Problem to work on
Tally up the lines below that include the word "Subtype". Answer with the number alone.

Extracted data

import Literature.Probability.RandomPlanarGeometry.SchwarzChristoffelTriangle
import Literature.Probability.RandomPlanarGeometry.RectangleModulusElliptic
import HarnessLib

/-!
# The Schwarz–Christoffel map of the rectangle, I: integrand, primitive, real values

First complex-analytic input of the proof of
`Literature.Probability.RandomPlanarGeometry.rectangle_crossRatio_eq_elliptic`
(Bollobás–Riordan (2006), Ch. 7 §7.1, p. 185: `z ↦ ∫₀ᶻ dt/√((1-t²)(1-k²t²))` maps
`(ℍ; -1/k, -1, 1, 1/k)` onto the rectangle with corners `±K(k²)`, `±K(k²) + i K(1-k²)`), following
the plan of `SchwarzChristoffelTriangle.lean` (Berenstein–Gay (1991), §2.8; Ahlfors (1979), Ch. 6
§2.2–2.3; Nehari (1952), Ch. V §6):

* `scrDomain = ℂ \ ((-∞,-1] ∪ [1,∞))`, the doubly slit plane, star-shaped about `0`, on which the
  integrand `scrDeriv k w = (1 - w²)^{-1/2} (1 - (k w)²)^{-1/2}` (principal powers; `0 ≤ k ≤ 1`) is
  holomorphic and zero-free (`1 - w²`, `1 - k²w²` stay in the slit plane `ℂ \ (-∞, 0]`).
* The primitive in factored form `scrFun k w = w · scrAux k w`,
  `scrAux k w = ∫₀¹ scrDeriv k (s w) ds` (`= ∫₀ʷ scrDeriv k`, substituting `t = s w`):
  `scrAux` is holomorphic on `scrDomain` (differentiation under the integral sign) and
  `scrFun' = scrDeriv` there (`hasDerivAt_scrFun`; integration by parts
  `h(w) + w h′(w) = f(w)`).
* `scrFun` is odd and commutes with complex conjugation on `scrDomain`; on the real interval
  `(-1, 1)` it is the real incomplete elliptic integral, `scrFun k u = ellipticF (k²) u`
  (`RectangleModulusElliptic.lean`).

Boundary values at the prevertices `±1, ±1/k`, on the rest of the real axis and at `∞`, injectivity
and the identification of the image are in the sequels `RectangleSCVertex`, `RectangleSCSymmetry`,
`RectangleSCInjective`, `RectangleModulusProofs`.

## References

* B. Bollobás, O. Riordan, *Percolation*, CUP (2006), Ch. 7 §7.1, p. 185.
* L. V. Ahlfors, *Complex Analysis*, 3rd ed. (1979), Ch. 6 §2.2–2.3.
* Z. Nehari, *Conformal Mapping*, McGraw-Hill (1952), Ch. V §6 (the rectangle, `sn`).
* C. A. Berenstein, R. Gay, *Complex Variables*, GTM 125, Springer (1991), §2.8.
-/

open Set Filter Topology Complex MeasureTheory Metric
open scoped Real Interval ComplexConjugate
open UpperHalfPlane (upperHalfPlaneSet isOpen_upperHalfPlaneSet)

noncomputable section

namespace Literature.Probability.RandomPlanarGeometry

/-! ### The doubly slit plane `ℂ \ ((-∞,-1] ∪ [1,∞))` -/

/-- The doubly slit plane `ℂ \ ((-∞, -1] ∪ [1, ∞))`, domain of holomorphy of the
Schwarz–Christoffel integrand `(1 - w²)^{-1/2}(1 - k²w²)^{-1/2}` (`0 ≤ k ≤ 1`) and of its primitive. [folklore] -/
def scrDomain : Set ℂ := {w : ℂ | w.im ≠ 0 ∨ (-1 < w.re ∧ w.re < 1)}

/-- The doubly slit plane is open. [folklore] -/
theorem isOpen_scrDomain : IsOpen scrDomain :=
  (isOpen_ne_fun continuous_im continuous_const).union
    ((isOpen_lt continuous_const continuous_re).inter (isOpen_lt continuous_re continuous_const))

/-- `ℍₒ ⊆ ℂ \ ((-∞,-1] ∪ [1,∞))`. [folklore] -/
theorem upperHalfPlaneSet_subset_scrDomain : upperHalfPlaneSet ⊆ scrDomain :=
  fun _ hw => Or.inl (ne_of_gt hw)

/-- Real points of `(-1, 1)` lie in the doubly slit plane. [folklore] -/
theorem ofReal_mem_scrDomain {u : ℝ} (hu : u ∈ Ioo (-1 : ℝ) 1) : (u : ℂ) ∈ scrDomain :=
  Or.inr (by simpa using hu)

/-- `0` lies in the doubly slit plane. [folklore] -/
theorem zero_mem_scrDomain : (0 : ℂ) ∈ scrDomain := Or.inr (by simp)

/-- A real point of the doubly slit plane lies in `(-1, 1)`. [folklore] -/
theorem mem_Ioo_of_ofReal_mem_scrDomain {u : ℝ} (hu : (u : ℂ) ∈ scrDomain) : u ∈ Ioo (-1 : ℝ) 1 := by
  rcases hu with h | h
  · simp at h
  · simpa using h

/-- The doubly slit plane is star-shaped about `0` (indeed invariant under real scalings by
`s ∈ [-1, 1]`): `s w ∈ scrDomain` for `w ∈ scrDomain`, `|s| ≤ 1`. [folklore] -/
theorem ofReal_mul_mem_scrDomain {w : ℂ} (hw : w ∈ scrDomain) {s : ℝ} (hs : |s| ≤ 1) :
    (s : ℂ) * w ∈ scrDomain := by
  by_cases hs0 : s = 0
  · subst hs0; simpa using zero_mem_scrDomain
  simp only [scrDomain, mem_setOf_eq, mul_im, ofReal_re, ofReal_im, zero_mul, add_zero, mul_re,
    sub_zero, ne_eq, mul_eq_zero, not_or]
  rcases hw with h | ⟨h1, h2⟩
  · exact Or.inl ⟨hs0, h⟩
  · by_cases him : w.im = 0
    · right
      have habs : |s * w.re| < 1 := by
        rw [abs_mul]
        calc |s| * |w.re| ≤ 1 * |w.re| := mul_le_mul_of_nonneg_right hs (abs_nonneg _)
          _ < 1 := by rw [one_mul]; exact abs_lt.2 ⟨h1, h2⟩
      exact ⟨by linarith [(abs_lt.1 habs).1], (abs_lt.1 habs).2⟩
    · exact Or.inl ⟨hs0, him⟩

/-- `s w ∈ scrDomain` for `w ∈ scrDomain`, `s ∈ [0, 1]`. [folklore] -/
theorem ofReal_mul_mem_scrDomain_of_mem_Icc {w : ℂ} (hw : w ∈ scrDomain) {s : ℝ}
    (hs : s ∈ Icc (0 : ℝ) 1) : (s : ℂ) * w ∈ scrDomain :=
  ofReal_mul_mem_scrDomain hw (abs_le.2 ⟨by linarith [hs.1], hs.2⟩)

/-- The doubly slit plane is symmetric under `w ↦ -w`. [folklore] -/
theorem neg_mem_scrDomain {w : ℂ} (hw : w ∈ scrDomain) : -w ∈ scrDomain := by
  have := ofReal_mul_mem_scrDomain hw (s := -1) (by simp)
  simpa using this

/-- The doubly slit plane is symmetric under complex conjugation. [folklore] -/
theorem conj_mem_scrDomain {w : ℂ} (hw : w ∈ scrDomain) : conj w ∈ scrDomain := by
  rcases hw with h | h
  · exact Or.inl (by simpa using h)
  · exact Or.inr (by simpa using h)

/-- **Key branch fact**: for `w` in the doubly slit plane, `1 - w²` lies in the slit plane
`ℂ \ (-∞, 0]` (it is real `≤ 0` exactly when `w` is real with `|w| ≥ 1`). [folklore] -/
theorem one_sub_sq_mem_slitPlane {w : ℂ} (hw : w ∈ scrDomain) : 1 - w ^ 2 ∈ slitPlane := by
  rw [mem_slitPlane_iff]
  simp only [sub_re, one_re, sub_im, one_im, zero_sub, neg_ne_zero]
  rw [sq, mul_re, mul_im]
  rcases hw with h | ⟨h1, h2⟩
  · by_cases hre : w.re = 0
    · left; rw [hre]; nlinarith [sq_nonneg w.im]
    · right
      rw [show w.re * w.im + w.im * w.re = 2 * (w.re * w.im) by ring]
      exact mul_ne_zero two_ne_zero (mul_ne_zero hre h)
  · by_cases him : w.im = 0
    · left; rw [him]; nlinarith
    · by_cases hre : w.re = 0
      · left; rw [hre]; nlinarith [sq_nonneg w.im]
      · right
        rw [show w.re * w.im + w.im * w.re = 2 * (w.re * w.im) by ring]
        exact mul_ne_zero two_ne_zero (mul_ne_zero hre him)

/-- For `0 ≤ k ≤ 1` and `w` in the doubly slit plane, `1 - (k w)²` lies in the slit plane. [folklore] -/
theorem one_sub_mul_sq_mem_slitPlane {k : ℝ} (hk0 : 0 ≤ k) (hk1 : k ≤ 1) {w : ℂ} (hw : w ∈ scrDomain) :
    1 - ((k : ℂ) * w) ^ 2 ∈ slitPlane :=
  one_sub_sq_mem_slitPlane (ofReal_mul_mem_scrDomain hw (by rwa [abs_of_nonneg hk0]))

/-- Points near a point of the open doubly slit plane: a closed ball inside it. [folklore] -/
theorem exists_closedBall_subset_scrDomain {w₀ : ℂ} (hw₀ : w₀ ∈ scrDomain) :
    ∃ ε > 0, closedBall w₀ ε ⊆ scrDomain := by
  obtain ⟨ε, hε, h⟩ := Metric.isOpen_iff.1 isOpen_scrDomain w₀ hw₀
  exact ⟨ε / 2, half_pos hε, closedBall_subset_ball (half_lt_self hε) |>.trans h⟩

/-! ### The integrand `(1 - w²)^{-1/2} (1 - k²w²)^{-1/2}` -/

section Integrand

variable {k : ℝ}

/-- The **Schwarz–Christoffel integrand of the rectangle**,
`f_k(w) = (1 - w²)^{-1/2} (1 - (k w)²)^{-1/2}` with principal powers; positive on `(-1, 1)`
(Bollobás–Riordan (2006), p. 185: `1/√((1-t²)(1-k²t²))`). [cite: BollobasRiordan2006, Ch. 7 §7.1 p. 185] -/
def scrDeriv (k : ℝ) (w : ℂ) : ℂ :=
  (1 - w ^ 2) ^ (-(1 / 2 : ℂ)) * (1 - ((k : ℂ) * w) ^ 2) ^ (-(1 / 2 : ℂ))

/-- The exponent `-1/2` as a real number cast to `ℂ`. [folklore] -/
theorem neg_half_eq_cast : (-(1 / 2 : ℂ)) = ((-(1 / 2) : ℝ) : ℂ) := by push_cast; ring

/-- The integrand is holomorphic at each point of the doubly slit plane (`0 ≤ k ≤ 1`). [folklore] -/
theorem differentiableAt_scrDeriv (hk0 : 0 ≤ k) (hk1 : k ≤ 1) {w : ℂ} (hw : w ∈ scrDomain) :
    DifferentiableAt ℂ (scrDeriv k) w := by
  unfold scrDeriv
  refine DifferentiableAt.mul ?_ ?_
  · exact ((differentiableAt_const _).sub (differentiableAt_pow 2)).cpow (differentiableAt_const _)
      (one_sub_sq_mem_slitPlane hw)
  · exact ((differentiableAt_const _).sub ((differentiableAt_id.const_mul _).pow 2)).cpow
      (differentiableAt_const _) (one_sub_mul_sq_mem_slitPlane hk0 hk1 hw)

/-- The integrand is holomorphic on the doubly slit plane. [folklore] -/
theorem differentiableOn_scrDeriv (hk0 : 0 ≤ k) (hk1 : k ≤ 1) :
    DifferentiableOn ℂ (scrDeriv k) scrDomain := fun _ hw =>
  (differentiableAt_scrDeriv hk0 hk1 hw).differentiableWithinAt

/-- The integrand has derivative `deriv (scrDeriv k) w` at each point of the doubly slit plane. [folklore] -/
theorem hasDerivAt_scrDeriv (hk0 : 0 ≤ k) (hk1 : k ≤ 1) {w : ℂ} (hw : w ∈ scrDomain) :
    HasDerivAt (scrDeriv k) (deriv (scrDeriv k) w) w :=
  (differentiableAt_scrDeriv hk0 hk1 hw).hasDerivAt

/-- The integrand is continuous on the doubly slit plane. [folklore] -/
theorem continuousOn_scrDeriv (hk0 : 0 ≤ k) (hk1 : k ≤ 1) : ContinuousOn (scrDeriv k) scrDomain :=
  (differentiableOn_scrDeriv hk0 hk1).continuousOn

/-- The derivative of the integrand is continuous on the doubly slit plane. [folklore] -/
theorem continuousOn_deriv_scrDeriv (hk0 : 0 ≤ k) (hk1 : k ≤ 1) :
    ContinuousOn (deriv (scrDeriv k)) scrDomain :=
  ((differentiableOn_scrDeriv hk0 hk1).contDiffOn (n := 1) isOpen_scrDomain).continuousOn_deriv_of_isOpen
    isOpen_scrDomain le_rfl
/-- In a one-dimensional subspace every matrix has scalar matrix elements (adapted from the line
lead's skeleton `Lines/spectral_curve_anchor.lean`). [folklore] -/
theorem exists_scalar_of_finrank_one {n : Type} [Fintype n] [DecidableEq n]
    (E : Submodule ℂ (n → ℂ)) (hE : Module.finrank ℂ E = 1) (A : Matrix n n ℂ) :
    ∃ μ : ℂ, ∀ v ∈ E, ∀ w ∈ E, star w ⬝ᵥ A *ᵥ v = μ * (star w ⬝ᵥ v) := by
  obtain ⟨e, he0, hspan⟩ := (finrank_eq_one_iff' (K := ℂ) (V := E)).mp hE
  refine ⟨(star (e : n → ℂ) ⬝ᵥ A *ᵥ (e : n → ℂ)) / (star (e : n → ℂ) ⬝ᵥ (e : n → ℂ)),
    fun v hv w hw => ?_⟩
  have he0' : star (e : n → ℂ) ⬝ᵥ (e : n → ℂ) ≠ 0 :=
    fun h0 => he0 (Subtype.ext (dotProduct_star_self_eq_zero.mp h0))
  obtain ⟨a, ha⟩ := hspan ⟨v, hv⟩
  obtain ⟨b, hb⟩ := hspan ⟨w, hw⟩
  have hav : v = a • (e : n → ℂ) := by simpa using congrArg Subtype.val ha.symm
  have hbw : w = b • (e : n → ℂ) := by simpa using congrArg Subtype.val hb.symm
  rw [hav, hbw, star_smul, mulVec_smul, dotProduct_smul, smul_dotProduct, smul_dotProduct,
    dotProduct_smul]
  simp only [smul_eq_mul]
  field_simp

Problem solution
3